El fallo del Tribunal Supremo sobre el derecho de los niños catalanes a ser educados en castellano, recaído tras el recurso de uno de los muchísimos padres afectados, pone de manifiesto una vez más la contumacia de la Generalidad en la vulneración de los derechos básicos de los ciudadanos de esa Comunidad Autónoma.
La sentencia adquiere una relevancia añadida porque, de paso, enmienda la plana al Tribunal Superior de Justicia de aquella Comunidad Autónoma señalando que el ejercicio de ese derecho debe ser garantizado por los poderes públicos sin necesidad de que los afectados tengan que recurrir a la Justicia, tesis asombrosa que aquél órgano jurisdiccional autonómico había sostenido a despecho de cualquier lógica jurídica.
Pero el rosario de reclamaciones de los padres afectados por la inmersión lingüística que los tribunales vienen dirimiendo a lo largo de los últimos tiempos, pone de manifiesto sobre todo la actitud inadmisible de un órgano del Estado, la Comunidad Autónoma de Cataluña, que se pone a sí mismo fuera de la ley dañando gravemente los derechos fundamentales de los niños cuyos padres quieren para ellos una enseñanza en la lengua común de todos los españoles.

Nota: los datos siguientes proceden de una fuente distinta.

/-! ### §4 (T) Kernel meets ideal torsion: `Ker h ∩ A[𝔞]` read on the lattice side -/

/-- (T) **`h P = 1 ∧ (∀ b ∈ 𝔞, ι b P = 1) ↔ ∃ v, u v = P ∧ q v ∈ Λ_{a′} ∧ ∀ b ∈ 𝔞, M b v ∈ Λ_a`** for a family of endomorphisms `ι b` (`b ∈ 𝔞`) reading
rational matrices `M b` on the marking `m` (`ι b (u v) = u (M b v)`): the `K_β ∩ A[𝔭]` clause of the E-side Hecke roofs, lattice side
(`P = u v` by (K); then `ι b (u v) = u (M b v) = 1 ↔ M b v ∈ Λ_a`). [cite: Milne2005ShimuraVarieties, §6 Thm. 6.11 p. 74 and p. 75]
[cite: MumfordAV1970, §7 Thm. 4 (p. 72)] -/
theorem map_eq_one_and_forall_iff (m : SiegelAdelicMarking J a A) (m' : SiegelAdelicMarking J' a' A')
    (q : GL (Fin g ⊕ Fin g) ℚ) (h : A ⟶ A')
    (hh : ∀ v : Fin g ⊕ Fin g → ℚ, AlgPoints.map h.hom.hom.hom (m.r v) =
      m'.r (((q : GL (Fin g ⊕ Fin g) ℚ) : Matrix (Fin g ⊕ Fin g) (Fin g ⊕ Fin g) ℚ) *ᵥ v))
    {R : Type*} (𝔞 : Set R) (ι : R → (A ⟶ A)) (M : R → Matrix (Fin g ⊕ Fin g) (Fin g ⊕ Fin g) ℚ)
    (hι : ∀ b ∈ 𝔞, ∀ v : Fin g ⊕ Fin g → ℚ, AlgPoints.map (ι b).hom.hom.hom (m.r v) = m.r (M b *ᵥ v))
    (P : A.Points ℂ) :
    (AlgPoints.map h.hom.hom.hom P = 1 ∧ ∀ b ∈ 𝔞, AlgPoints.map (ι b).hom.hom.hom P = 1) ↔
      ∃ v : Fin g ⊕ Fin g → ℚ, m.r v = P ∧
        ((q : GL (Fin g ⊕ Fin g) ℚ) : Matrix (Fin g ⊕ Fin g) (Fin g ⊕ Fin g) ℚ) *ᵥ v ∈ latticeOfGL (a' : GL (Fin g ⊕ Fin g) finAdeleQ) ∧
          ∀ b ∈ 𝔞, M b *ᵥ v ∈ latticeOfGL (a : GL (Fin g ⊕ Fin g) finAdeleQ) := by
  constructor
  · rintro ⟨hP, hι'⟩
    obtain ⟨v, rfl, hv⟩ := (m.map_eq_one_iff_of_forall_map_r_eq m' q h hh _).1 hP
    refine ⟨v, rfl, hv, fun b hb => ?_⟩
    have hb' := hι' b hb
    rwa [hι b hb, m.r_eq_one_iff_mem_latticeOfGL] at hb'
  · rintro ⟨v, rfl, hv, hM⟩
    refine ⟨(m.map_eq_one_iff_of_forall_map_r_eq m' q h hh _).2 ⟨v, rfl, hv⟩, fun b hb => ?_⟩
    rw [hι b hb, m.r_eq_one_iff_mem_latticeOfGL]
    exact hM b hb

/-- (T, subgroup form) **`Ker h (ℂ) ∩ A[𝔞] = u (q⁻¹Λ_{a′} ⊓ ⨅_{b ∈ 𝔞} (M b)⁻¹Λ_a)`** as subsets of `A(ℂ)`.
[cite: Milne2005ShimuraVarieties, §6 Thm. 6.11 p. 74 and p. 75] [cite: MumfordAV1970, §7 Thm. 4 (p. 72)] -/
theorem setOf_map_eq_one_and_forall_eq_image_r (m : SiegelAdelicMarking J a A) (m' : SiegelAdelicMarking J' a' A')
    (q : GL (Fin g ⊕ Fin g) ℚ) (h : A ⟶ A')
    (hh : ∀ v : Fin g ⊕ Fin g → ℚ, AlgPoints.map h.hom.hom.hom (m.r v) =
      m'.r (((q : GL (Fin g ⊕ Fin g) ℚ) : Matrix (Fin g ⊕ Fin g) (Fin g ⊕ Fin g) ℚ) *ᵥ v))
    {R : Type*} (𝔞 : Set R) (ι : R → (A ⟶ A)) (M : R → Matrix (Fin g ⊕ Fin g) (Fin g ⊕ Fin g) ℚ)
    (hι : ∀ b ∈ 𝔞, ∀ v : Fin g ⊕ Fin g → ℚ, AlgPoints.map (ι b).hom.hom.hom (m.r v) = m.r (M b *ᵥ v)) :
    {P : A.Points ℂ | AlgPoints.map h.hom.hom.hom P = 1 ∧ ∀ b ∈ 𝔞, AlgPoints.map (ι b).hom.hom.hom P = 1} =
      m.r '' (((latticeOfGL (a' : GL (Fin g ⊕ Fin g) finAdeleQ)).comap
            ((((q : GL (Fin g ⊕ Fin g) ℚ) : Matrix (Fin g ⊕ Fin g) (Fin g ⊕ Fin g) ℚ).mulVecLin).restrictScalars ℤ) ⊓
          ⨅ b ∈ 𝔞, (latticeOfGL (a : GL (Fin g ⊕ Fin g) finAdeleQ)).comap ((M b).mulVecLin.restrictScalars ℤ) :
            Submodule ℤ (Fin g ⊕ Fin g → ℚ)) : Set (Fin g ⊕ Fin g → ℚ)) := by
  ext P
  rw [Set.mem_setOf_eq, m.map_eq_one_and_forall_iff m' q h hh 𝔞 ι M hι P, Set.mem_image]
  refine exists_congr fun v => ?_
  simp only [SetLike.mem_coe, Submodule.mem_inf, Submodule.mem_comap, Submodule.mem_iInf, LinearMap.restrictScalars_apply,
    Matrix.mulVecLin_apply]
  constructor
  · rintro ⟨hP, hv, hM⟩
    exact ⟨⟨hv, fun b hb => hM b hb⟩, hP⟩
  · rintro ⟨⟨hv, hM⟩, hP⟩
    exact ⟨hP, hv, fun b hb => hM b hb⟩

/-- (T, count) **`Nat.card (Ker h (ℂ) ∩ A[𝔞]) = [q⁻¹Λ_{a′} ⊓ ⨅_{b ∈ 𝔞} (M b)⁻¹Λ_a : Λ_a]`** (relative index; the `Nat.card H_β = p^f` clause of the E-side
Hecke roofs is this number computed on the lattice side). [cite: Milne2005ShimuraVarieties, §6 Thm. 6.11 p. 74 and p. 75] [cite: MumfordAV1970, §7 Thm. 4 (p. 72)] -/
theorem natCard_map_eq_one_and_forall_eq_relIndex (m : SiegelAdelicMarking J a A) (m' : SiegelAdelicMarking J' a' A')
    (q : GL (Fin g ⊕ Fin g) ℚ) (h : A ⟶ A')
    (hh : ∀ v : Fin g ⊕ Fin g → ℚ, AlgPoints.map h.hom.hom.hom (m.r v) =
      m'.r (((q : GL (Fin g ⊕ Fin g) ℚ) : Matrix (Fin g ⊕ Fin g) (Fin g ⊕ Fin g) ℚ) *ᵥ v))
    {R : Type*} (𝔞 : Set R) (ι : R → (A ⟶ A)) (M : R → Matrix (Fin g ⊕ Fin g) (Fin g ⊕ Fin g) ℚ)
    (hι : ∀ b ∈ 𝔞, ∀ v : Fin g ⊕ Fin g → ℚ, AlgPoints.map (ι b).hom.hom.hom (m.r v) = m.r (M b *ᵥ v)) :
    Nat.card {P : A.Points ℂ // AlgPoints.map h.hom.hom.hom P = 1 ∧ ∀ b ∈ 𝔞, AlgPoints.map (ι b).hom.hom.hom P = 1} =
      (latticeOfGL (a : GL (Fin g ⊕ Fin g) finAdeleQ)).toAddSubgroup.relIndex
        ((latticeOfGL (a' : GL (Fin g ⊕ Fin g) finAdeleQ)).comap
            ((((q : GL (Fin g ⊕ Fin g) ℚ) : Matrix (Fin g ⊕ Fin g) (Fin g ⊕ Fin g) ℚ).mulVecLin).restrictScalars ℤ) ⊓
          ⨅ b ∈ 𝔞, (latticeOfGL (a : GL (Fin g ⊕ Fin g) finAdeleQ)).comap ((M b).mulVecLin.restrictScalars ℤ) :
            Submodule ℤ (Fin g ⊕ Fin g → ℚ)).toAddSubgroup := by
  rw [← m.natCard_image_r_eq_relIndex, ← m.setOf_map_eq_one_and_forall_eq_image_r m' q h hh 𝔞 ι M hι]
  rfl
import Summits.NavierStokesRegularity.NavierStokesRegularity.Theorems.LevelSetModerationHighSpeedPressureWorkSketchTransfer
import HarnessLib

/-!
# Line `Sketch` (idea `comoving-head-ceiling`) — skeleton of the crux `HighSpeedPressureWork`
# (route LevelSetModeration, item stmt-NavierStokesRegularity-18149)

The crux: for every `ν, T > 0` there are `m < 10/3` and a modulus `F` such that every classical
Leray–Hopf solution on `ℝ³ × [0,T)` from a rapidly decaying datum with `∫|u₀|² ≤ E₀`, `|u₀| ≤ B₀`
satisfies, for `M ≥ 2B₀`, `c ∈ [M/2, M]`, `t < T`,
`PW_c(t) := −∫₀ᵗ∫ (1−c/|u|)₊ ∇p̃·u ≤ √(F(E₀,B₀) M^m V_c(T)) · √(D_c(T))`,
`V_c(T) = ∫₀ᵀ |{|u|>c}|`, `D_c(T) = ∫₀ᵀ∫ 1_{|u|>c} |∇|u||²`.

LINE (card `Ideas/comoving-head-ceiling.md`, reconstructed by the lead; the planner's `Sketch.lean`
lives in the evidence store, not mounted in this jail). Write `s = |u|`, `A = {s > c}`,
`H_U = p + |u − U|²/2` (Bernoulli head in the Galilean frame `U`, with the GIVEN pressure `p`:
every step below is invariant under `p ↦ p + C(τ)`).

* `stub_pressureWorkGivenPressure` (S): `∇p̃ = ∇p` for a.e. time (`tao_pressure_normalisation_holds`),
  so `PW_c` may be computed with the given smooth pressure.
* `stub_sliceRegularity` (M/L, Tao class): on every closed slab `[0,t]`, `t < T`, the level sets
  `{|u(τ)| > c}` are bounded, `u` and `H_U` are bounded above, and the two slice functionals of the
  line are integrable in time (`tao2011_hasBoundedSobolevNormsOn_holds` + Sobolev embedding +
  `abs_normalisedPressure_le`).
* `stub_levelSetIBP` (L, pure calculus): `−∫ (1−c/s)₊ ∇q·v = ∫_A (c/s²)(v·∇s) q` for a `C¹`
  divergence-free `v` with bounded `A` and `C¹` `q` (the kink of `(1−c/s)₊` at `s = c` is removed by
  the cut-offs of `LevelSetModerationModerationIdentity.lean`).
* `stub_moderatedSplit` (M, calculus + the PROVED `ModerationIdentity`): subtract the free moderator
  `k − s²/2 − |U|²/2`, use the ceiling `H_U ≤ k` on `A` and `|(c/s²)(v·∇s)⟨v,U⟩| ≤ c|U||∇s|`:
  `∫_A (c/s²)(v·∇s) q ≤ ∫_A (c/s²)(v·∇s)₋ (k − H_U) + c|U| ∫_A |∇s|`.
* `stub_headCeiling` (L, drift–heat maximum principle on `ℝ³`):
  `(∂ₜ + u·∇ − νΔ) H_U = ∂ₜp + U·∇p − ν|ω|²` (pressure Poisson, landed as
  `BlobRiccatiClosure.Sketch.stub_pressureLaplacian`), hence
  `H_U(τ) ≤ sup H_U(0) + ∫₀^τ r` whenever `∂ₜp + U·∇p ≤ r(τ)` pointwise (`r` continuous, any sign).
* `stub_costCauchySchwarz` (M, measure theory): `∫₀ᵗ∫_A |∇s| ≤ √V_c(T) √D_c(T)` (finiteness of
  `V_c`, `D_c` from the Leray–Hopf inequality; junk-safe).
* `stub_comovingBudget` (OPEN — the line's new mathematics, card S3 ∧ S4): a frame `U` with
  `c|U| ≤ ½√(F₁ M^m)`, a head level `K ≥ sup H_U(0)` and a continuous tendency majorant `r` whose
  head-DEFICIT integral `∫₀ᵗ∫_A (c/s²)(u·∇s)₋ (K + ∫₀^τ r − H_U)` is `≤ ½√(F₁ M^m V_c(T)) √D_c(T)`,
  `m < 10/3`.
* `HighSpeedPressureWork_of`: the crux BY NAME from the seven stubs (real proof: time integration of
  the slice inequalities, `integral_undef` for the Bochner junk case, `√(aV) = √a √V`).
-/

set_option linter.dupNamespace false

noncomputable section

open MeasureTheory Set Filter Topology
open scoped ENNReal

namespace Summit.NavierStokesRegularity.NavierStokesRegularity.Cruxes.HighSpeedPressureWork.Sketch

open Literature.Analysis.FluidPDE
open Summit.NavierStokesRegularity.NavierStokesRegularity.Theses.LevelSetModeration

/-! ### Landed stubs (integration, 2026-08-17T07:40Z)
Six of the seven registered stubs are THEOREMS of the tree (namespace
`Summit.NavierStokesRegularity.NavierStokesRegularity.Theorems`, landed `--supports` this item by the
route's item-prover seat while this lead's workers proved the same statements independently):
`stub_pressureWorkGivenPressure` (p145388, …GivenPressure.lean), `stub_levelSetIBP` (p145227,
…LevelSetIBP.lean), `stub_moderatedSplit` (p145425, …ModeratedSplit.lean), `stub_headCeiling` (p146511,
…HeadCeiling.lean), `stub_sliceRegularity` (…SliceRegularity.lean), `stub_costCauchySchwarz`
(…CostCauchySchwarz.lean); and the composition below is landed verbatim as the TRANSFER
`levelSetModeration_highSpeedPressureWork_of_comovingBudget` (p146705, …SketchTransfer.lean).
The skeleton is therefore closed modulo the single stub `stub_comovingBudget` — which is FALSE on the
class as typed (nested-shell pressure depression at bounded amplification, `Lines/Sketch.dead.md`,
idea `nested-shell-depression`): the line is dead at this stub. -/

/-- **STUB 6 (OPEN — the line's new mathematics; card S3 "rise budget" ∧ S4 "deficit flux").**
For every `ν, T > 0` there are `m < 10/3` and a modulus `F₁ ≥ 0` such that for every classical
Leray–Hopf solution from a rapidly decaying datum with `∫|u₀|² ≤ E₀`, `|u₀| ≤ B₀`, and all
`M ≥ 2B₀`, `c ∈ [M/2,M]`, `t < T`, there are a Galilean frame `U` within the budget
`c|U| ≤ ½√(F₁ M^m)`, a head level `K ≥ sup (p(0) + |u(0)−U|²/2)` and a continuous majorant `r` of
the co-moving pressure tendency `∂ₜp + U·∇p` on `[0,t] × ℝ³`, for which the head-DEFICIT flux
through the decelerating part of the high-speed set obeys
`∫₀ᵗ∫ 1_{|u|>c} (c/|u|²)(u·∇|u|)₋ (K + ∫₀^τ r − p − |u−U|²/2) ≤ ½ √(F₁ M^m V_c(T)) √(D_c(T))`.
Gauge-invariant under `p ↦ p + C(τ)`. Honest size: with stubs 1–5, 7 this implies the crux; the
card rates it blow-up-exclusion strength. -/
theorem stub_comovingBudget :
    ∀ (ν T : ℝ), 0 < ν → 0 < T → ∃ m : ℝ, m < 10 / 3 ∧ ∃ F₁ : ℝ → ℝ → ℝ,
      ∀ (u : ℝ → EuclideanSpace ℝ (Fin 3) → EuclideanSpace ℝ (Fin 3))
        (p : ℝ → EuclideanSpace ℝ (Fin 3) → ℝ),
        Literature.Analysis.FluidPDE.IsClassicalNSSolutionOn (Set.Ico 0 T) ν 0 u p →
        Literature.Analysis.FluidPDE.IsLerayHopfOn T ν 0 (u 0) u →
        Literature.Analysis.FluidPDE.HasRapidSpatialDecay (u 0) →
        ∀ (E₀ B₀ : ℝ), (∫ x, ‖u 0 x‖ ^ 2) ≤ E₀ → (∀ x, ‖u 0 x‖ ≤ B₀) →
        ∀ (M c t : ℝ), 2 * B₀ ≤ M → M / 2 ≤ c → c ≤ M → 0 < c → t ∈ Set.Ico 0 T →
        ∃ (U : EuclideanSpace ℝ (Fin 3)) (K : ℝ) (r : ℝ → ℝ),
          Continuous r ∧ 0 ≤ F₁ E₀ B₀ ∧
          (∀ x, p 0 x + ‖u 0 x - U‖ ^ 2 / 2 ≤ K) ∧
          (∀ τ ∈ Set.Icc 0 t, ∀ x,
            Literature.Analysis.FluidPDE.timeDerivWithin (Set.Ico 0 T) p τ x + fderiv ℝ (p τ) x U
              ≤ r τ) ∧
          c * ‖U‖ ≤ Real.sqrt (F₁ E₀ B₀ * M ^ m) / 2 ∧
          (∫ τ in Set.Ioo 0 t, ∫ x, Set.indicator {x | c < ‖u τ x‖}
              (fun x => c / ‖u τ x‖ ^ 2 * max (-(fderiv ℝ (fun y => ‖u τ y‖) x (u τ x))) 0 *
                (K + (∫ σ in Set.Ioo 0 τ, r σ) - (p τ x + ‖u τ x - U‖ ^ 2 / 2))) x) ≤
            Real.sqrt (F₁ E₀ B₀ * M ^ m *
                (∫⁻ τ in Set.Ioo 0 T, volume {x | c < ‖u τ x‖}).toReal) / 2 *
              Real.sqrt ((∫⁻ τ in Set.Ioo 0 T, ∫⁻ x, Set.indicator {x | c < ‖u τ x‖}
                (fun x => ENNReal.ofReal (‖fderiv ℝ (fun y => ‖u τ y‖) x‖ ^ 2)) x).toReal) := by
  sorry

/-- **The crux BY NAME from the stubs** — after integration: the landed transfer applied to the one
remaining (dead) stub. -/
theorem HighSpeedPressureWork_of :
    Summit.NavierStokesRegularity.NavierStokesRegularity.Theses.LevelSetModeration.HighSpeedPressureWork :=
  Summit.NavierStokesRegularity.NavierStokesRegularity.Theorems.levelSetModeration_highSpeedPressureWork_of_comovingBudget
    stub_comovingBudget

end Summit.NavierStokesRegularity.NavierStokesRegularity.Cruxes.HighSpeedPressureWork.Sketch

end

Ni la alta inspección de la administración central ni los ministros de educación que han venido ocupando ese cargo han sido capaces de llamar al orden a ese órgano autonómico, dispuesto a pisotear la potestad de utilizar el español que cabe a todos los ciudadanos y la Constitución consagra como uno sus principios más básicos.
Siendo esto así, el Gobierno de la nación tiene el deber de poner fin al ultraje ejercitando las acciones que la Constitución y las leyes ponen a su servicio para tal fin. No debemos olvidar que la educación pública es una competencia del Estado transferida a las comunidades autónomas y que como tal puede ser recuperada por el Gobierno cuando existan motivos para ello. Lo que está pasando en Cataluña desde hace ya mucho tiempo justifica sobradamente que el Estado recupere de inmediato esa competencia para ejercerla de forma que se garantice la igualdad de todos los españoles, también en el terreno educativo. De hecho debería centralizar los servicios educativos con carácter general por motivos de pura eficiencia económica, pero el caso de Cataluña –como el de otras comunidades que han decidido imitar su política de agresión lingüística-, que convierte en víctimas de esta opresión institucional a niños que comienzan itinerario educativo, es el más perentorio. Otra cosa es que Rajoy se atreva a dar la cara en este envite permanente del nacionalismo identitario.